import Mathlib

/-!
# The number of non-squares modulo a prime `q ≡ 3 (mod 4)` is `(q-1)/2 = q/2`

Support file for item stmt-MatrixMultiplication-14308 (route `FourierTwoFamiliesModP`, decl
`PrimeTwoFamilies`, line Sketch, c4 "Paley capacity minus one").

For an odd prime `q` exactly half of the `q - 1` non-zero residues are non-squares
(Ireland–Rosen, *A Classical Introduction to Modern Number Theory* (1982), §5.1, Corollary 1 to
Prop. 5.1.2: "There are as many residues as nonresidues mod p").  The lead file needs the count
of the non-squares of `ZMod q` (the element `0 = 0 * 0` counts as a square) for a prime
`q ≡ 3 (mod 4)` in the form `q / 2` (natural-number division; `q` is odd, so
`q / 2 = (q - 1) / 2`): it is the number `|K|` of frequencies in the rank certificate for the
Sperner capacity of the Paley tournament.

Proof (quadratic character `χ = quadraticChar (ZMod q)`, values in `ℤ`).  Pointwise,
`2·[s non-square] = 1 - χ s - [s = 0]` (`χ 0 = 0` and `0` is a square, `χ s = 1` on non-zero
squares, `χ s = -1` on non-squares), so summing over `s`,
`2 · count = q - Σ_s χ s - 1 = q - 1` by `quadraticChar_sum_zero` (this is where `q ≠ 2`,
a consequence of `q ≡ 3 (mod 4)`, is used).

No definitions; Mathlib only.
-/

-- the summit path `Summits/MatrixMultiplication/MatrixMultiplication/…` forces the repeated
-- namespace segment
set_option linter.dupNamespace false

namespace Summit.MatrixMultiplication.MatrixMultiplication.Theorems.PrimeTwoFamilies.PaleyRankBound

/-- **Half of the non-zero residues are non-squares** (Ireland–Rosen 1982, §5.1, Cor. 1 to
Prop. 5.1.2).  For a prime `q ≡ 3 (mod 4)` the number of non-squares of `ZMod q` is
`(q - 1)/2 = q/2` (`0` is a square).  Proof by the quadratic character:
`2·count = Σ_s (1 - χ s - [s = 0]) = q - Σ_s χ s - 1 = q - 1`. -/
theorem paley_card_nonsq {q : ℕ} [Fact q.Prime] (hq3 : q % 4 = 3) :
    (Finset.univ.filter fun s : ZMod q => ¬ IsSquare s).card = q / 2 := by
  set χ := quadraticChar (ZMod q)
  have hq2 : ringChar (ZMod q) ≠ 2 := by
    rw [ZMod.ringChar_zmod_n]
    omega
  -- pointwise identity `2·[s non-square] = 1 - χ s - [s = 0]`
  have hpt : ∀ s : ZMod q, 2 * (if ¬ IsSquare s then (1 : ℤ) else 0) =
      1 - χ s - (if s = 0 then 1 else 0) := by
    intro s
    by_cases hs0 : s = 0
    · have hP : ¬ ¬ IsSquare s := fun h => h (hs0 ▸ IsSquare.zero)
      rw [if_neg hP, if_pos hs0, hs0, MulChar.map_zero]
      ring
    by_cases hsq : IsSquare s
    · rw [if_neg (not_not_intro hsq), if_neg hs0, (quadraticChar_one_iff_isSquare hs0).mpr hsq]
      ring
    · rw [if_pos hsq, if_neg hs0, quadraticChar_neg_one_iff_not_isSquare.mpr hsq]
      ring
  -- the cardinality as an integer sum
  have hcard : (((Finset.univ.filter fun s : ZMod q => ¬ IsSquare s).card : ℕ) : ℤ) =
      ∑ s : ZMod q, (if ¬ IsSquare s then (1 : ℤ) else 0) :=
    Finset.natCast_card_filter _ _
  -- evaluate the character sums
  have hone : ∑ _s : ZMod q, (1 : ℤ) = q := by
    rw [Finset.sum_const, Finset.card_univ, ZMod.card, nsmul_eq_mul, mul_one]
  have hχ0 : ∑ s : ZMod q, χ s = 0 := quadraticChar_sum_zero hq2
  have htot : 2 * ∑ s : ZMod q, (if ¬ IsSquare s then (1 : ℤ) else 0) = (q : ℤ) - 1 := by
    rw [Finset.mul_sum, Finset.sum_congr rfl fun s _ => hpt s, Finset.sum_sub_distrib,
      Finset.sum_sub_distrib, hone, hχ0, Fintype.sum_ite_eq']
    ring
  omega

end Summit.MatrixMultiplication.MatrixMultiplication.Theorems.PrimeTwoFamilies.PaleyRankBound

_ _ _ _

EXERCISE OBJECTIVE
Only one stretch of the data above is needed. Restate it word for word, from the line containing "in the form" through the line containing "Proof (quadratic character", both ends included.

OUTPUT BELOW
`q ≡ 3 (mod 4)` in the form `q / 2` (natural-number division; `q` is odd, so
`q / 2 = (q - 1) / 2`): it is the number `|K|` of frequencies in the rank certificate for the
Sperner capacity of the Paley tournament.

Proof (quadratic character `χ = quadraticChar (ZMod q)`, values in `ℤ`).  Pointwise,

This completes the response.